» EXERCISE
Copy out the lines of the records below, and only those lines, from the one with "registered signature —" through the one with "noncomputable section", exactly as they appear.

Collected data:
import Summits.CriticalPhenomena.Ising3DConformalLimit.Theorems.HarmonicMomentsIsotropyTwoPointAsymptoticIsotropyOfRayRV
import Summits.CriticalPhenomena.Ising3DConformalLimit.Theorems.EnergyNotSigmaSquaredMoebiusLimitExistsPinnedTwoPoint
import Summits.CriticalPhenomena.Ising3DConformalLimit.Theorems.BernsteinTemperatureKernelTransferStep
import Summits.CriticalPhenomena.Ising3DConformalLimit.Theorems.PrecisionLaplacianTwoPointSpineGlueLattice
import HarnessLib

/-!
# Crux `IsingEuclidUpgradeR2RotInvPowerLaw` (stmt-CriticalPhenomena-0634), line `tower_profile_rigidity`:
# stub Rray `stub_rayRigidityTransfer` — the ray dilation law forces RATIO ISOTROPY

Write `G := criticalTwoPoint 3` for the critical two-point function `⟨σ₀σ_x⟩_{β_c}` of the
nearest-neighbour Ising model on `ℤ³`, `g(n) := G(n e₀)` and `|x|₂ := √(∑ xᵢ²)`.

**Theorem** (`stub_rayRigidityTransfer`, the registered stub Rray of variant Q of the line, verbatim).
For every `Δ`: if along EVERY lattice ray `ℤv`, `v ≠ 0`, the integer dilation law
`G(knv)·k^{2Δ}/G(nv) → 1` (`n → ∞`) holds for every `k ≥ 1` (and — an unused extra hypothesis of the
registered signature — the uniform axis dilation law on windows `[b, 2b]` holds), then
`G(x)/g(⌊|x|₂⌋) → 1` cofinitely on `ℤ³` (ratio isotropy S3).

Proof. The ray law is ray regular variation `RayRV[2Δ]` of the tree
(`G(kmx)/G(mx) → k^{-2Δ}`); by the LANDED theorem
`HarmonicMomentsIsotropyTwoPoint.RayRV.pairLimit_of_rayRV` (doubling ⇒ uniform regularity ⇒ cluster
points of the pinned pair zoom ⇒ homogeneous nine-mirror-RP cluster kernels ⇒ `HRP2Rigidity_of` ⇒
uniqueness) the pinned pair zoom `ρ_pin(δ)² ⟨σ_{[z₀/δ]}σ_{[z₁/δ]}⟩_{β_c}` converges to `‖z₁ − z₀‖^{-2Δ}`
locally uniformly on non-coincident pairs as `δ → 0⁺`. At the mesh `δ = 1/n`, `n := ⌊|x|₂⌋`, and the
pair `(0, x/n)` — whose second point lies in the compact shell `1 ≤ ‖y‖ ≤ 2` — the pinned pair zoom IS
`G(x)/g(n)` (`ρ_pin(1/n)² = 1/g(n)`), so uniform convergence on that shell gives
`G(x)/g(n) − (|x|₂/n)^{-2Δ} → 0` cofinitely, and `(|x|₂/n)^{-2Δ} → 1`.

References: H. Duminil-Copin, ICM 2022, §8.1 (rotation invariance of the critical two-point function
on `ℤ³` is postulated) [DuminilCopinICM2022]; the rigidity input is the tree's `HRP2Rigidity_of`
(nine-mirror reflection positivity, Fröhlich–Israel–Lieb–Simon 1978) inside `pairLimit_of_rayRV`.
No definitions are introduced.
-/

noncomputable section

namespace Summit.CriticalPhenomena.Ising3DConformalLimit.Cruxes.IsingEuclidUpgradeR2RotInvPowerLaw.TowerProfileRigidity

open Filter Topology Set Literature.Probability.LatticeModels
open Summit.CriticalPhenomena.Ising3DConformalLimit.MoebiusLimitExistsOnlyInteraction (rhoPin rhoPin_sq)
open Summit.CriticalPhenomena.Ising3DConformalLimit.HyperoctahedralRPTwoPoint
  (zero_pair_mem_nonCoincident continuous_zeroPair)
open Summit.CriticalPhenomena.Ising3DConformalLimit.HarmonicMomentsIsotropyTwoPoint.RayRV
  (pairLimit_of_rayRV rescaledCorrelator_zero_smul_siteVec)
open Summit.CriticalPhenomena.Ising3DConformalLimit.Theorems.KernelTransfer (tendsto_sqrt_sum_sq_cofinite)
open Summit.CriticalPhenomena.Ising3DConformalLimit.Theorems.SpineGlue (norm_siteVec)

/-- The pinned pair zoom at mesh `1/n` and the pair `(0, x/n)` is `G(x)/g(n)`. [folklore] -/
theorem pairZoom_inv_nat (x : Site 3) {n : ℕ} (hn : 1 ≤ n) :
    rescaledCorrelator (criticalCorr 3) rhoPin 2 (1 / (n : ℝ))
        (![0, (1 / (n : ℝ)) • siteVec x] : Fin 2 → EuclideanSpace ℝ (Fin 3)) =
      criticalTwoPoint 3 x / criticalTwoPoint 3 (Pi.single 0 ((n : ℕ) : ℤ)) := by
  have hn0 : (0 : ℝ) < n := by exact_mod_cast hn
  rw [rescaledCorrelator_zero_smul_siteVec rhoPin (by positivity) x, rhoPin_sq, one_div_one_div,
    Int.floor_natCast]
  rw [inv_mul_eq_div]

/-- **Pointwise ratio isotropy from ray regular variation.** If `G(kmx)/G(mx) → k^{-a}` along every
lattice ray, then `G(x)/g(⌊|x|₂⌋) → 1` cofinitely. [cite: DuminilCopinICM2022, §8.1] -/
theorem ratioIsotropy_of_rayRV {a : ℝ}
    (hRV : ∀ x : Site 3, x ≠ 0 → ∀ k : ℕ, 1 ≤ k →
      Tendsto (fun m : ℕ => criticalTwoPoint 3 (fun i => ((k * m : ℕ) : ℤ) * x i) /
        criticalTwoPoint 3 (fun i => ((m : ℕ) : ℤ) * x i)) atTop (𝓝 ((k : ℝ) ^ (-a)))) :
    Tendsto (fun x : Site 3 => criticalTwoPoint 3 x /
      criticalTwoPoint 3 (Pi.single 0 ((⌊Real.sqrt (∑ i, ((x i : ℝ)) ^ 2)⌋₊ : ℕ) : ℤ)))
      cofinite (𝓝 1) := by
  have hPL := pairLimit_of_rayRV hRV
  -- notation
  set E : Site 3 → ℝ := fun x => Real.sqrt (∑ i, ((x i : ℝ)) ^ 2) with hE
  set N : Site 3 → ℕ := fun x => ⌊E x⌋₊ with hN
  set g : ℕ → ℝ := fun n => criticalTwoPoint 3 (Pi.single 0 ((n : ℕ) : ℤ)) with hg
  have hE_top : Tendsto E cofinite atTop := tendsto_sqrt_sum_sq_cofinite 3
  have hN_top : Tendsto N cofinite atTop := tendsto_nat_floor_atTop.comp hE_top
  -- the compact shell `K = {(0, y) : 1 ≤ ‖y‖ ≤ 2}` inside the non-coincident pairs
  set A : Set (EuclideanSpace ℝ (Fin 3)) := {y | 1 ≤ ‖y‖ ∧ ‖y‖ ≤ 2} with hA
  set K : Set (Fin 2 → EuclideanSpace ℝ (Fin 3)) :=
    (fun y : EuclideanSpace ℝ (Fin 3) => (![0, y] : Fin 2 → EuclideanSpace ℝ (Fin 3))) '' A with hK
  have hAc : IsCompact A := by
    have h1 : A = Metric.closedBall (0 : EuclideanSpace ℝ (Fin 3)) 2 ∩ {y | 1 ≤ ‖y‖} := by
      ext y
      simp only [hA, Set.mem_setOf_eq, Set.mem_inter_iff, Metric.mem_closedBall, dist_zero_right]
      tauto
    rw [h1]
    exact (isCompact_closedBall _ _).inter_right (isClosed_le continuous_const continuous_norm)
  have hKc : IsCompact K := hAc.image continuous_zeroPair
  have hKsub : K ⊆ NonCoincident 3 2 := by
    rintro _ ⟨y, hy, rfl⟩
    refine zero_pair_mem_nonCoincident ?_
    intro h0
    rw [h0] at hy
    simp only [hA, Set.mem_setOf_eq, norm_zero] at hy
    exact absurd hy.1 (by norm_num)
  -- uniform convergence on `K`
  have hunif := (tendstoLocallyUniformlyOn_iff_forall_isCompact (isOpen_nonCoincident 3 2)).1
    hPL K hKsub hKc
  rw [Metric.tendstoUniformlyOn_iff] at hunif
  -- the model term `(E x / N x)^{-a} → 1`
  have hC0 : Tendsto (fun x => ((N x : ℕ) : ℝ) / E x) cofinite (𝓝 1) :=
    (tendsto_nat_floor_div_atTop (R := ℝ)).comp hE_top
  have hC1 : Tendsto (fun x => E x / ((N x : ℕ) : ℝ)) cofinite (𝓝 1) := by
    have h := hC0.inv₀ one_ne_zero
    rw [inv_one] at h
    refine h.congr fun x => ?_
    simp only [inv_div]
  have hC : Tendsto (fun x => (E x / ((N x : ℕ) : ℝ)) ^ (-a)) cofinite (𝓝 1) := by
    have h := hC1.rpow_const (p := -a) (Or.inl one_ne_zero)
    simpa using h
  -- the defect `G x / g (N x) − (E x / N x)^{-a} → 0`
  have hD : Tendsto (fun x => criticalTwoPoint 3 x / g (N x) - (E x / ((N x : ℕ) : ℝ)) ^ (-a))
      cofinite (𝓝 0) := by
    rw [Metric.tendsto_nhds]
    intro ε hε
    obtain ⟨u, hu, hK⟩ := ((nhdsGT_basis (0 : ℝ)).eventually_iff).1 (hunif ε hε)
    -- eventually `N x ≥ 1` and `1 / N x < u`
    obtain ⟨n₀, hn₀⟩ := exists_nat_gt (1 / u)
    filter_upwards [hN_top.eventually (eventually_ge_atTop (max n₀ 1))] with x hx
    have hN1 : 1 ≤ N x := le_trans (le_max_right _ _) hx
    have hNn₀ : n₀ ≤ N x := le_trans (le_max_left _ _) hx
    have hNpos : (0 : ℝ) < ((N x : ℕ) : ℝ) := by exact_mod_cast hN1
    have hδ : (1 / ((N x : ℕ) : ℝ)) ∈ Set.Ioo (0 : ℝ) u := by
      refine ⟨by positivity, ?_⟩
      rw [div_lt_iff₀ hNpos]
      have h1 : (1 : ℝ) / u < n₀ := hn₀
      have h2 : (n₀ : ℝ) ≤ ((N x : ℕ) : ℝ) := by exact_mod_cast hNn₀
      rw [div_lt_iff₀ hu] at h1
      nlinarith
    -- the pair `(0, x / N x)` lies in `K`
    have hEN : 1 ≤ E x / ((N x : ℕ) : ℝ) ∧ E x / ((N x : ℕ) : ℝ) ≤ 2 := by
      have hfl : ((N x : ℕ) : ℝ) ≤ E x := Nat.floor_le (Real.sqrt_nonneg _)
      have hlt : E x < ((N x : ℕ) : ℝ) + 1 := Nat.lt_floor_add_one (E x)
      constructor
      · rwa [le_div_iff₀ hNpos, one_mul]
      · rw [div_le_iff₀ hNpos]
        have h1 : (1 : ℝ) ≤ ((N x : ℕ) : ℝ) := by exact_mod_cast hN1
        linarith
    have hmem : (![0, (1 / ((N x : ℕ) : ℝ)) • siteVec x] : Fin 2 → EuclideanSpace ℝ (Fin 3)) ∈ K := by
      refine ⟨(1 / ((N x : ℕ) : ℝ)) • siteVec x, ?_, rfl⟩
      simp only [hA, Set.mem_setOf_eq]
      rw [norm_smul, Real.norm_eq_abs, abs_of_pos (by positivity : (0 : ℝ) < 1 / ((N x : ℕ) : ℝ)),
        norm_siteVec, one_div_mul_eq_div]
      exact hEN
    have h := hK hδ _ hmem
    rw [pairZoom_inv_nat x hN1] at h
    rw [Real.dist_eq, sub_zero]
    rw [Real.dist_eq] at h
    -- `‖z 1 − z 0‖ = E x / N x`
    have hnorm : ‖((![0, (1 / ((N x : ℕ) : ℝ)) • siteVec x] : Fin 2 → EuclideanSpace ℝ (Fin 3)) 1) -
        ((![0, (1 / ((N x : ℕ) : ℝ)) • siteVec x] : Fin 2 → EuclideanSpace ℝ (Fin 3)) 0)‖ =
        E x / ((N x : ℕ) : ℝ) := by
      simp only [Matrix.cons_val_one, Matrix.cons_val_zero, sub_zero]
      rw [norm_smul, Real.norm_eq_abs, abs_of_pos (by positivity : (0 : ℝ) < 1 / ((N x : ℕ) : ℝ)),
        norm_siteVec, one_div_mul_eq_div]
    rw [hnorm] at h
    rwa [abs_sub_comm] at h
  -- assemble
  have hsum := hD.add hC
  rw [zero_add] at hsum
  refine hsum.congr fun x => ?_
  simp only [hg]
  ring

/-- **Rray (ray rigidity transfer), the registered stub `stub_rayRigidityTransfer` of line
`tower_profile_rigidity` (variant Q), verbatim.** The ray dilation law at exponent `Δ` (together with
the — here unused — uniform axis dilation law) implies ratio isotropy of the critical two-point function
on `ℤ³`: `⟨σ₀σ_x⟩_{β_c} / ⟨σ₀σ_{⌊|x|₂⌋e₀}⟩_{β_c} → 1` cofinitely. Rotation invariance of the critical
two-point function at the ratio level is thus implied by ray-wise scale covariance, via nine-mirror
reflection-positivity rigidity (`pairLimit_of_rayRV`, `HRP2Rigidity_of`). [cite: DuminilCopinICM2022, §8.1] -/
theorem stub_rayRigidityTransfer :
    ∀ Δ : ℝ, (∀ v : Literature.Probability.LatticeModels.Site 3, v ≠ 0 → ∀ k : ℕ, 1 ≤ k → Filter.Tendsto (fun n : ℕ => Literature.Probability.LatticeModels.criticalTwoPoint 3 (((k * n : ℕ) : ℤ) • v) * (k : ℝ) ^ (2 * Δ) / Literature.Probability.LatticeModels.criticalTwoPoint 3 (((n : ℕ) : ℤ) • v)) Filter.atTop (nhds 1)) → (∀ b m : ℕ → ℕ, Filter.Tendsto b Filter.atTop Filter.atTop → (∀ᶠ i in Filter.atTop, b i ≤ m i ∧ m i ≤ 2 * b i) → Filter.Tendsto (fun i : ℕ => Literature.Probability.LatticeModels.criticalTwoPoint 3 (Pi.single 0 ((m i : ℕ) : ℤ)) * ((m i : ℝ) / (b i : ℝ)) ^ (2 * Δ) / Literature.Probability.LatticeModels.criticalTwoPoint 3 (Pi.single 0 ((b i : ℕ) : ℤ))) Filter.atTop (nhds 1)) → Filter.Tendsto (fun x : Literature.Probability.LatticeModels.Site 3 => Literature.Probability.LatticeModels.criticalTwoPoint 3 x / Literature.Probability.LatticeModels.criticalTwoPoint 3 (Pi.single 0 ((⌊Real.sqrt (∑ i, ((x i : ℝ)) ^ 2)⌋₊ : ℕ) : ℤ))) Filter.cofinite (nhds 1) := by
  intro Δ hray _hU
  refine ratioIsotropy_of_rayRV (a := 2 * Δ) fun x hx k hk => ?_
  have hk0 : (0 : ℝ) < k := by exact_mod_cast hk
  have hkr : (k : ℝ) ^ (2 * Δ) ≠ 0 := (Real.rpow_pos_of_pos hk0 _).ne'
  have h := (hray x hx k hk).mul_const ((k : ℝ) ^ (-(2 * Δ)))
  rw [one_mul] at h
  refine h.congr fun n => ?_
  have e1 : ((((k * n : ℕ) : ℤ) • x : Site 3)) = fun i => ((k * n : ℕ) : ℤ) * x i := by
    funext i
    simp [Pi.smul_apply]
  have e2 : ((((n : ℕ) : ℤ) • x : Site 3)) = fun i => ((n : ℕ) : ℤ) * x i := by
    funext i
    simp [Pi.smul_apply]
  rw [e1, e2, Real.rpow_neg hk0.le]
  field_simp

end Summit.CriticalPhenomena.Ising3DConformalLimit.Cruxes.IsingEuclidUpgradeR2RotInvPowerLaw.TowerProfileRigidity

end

» REPLY TO THE EXERCISE
registered signature — the uniform axis dilation law on windows `[b, 2b]` holds), then
`G(x)/g(⌊|x|₂⌋) → 1` cofinitely on `ℤ³` (ratio isotropy S3).

Proof. The ray law is ray regular variation `RayRV[2Δ]` of the tree
(`G(kmx)/G(mx) → k^{-2Δ}`); by the LANDED theorem
`HarmonicMomentsIsotropyTwoPoint.RayRV.pairLimit_of_rayRV` (doubling ⇒ uniform regularity ⇒ cluster
points of the pinned pair zoom ⇒ homogeneous nine-mirror-RP cluster kernels ⇒ `HRP2Rigidity_of` ⇒
uniqueness) the pinned pair zoom `ρ_pin(δ)² ⟨σ_{[z₀/δ]}σ_{[z₁/δ]}⟩_{β_c}` converges to `‖z₁ − z₀‖^{-2Δ}`
locally uniformly on non-coincident pairs as `δ → 0⁺`. At the mesh `δ = 1/n`, `n := ⌊|x|₂⌋`, and the
pair `(0, x/n)` — whose second point lies in the compact shell `1 ≤ ‖y‖ ≤ 2` — the pinned pair zoom IS
`G(x)/g(n)` (`ρ_pin(1/n)² = 1/g(n)`), so uniform convergence on that shell gives
`G(x)/g(n) − (|x|₂/n)^{-2Δ} → 0` cofinitely, and `(|x|₂/n)^{-2Δ} → 1`.

References: H. Duminil-Copin, ICM 2022, §8.1 (rotation invariance of the critical two-point function
on `ℤ³` is postulated) [DuminilCopinICM2022]; the rigidity input is the tree's `HRP2Rigidity_of`
(nine-mirror reflection positivity, Fröhlich–Israel–Lieb–Simon 1978) inside `pairLimit_of_rayRV`.
No definitions are introduced.
-/

noncomputable section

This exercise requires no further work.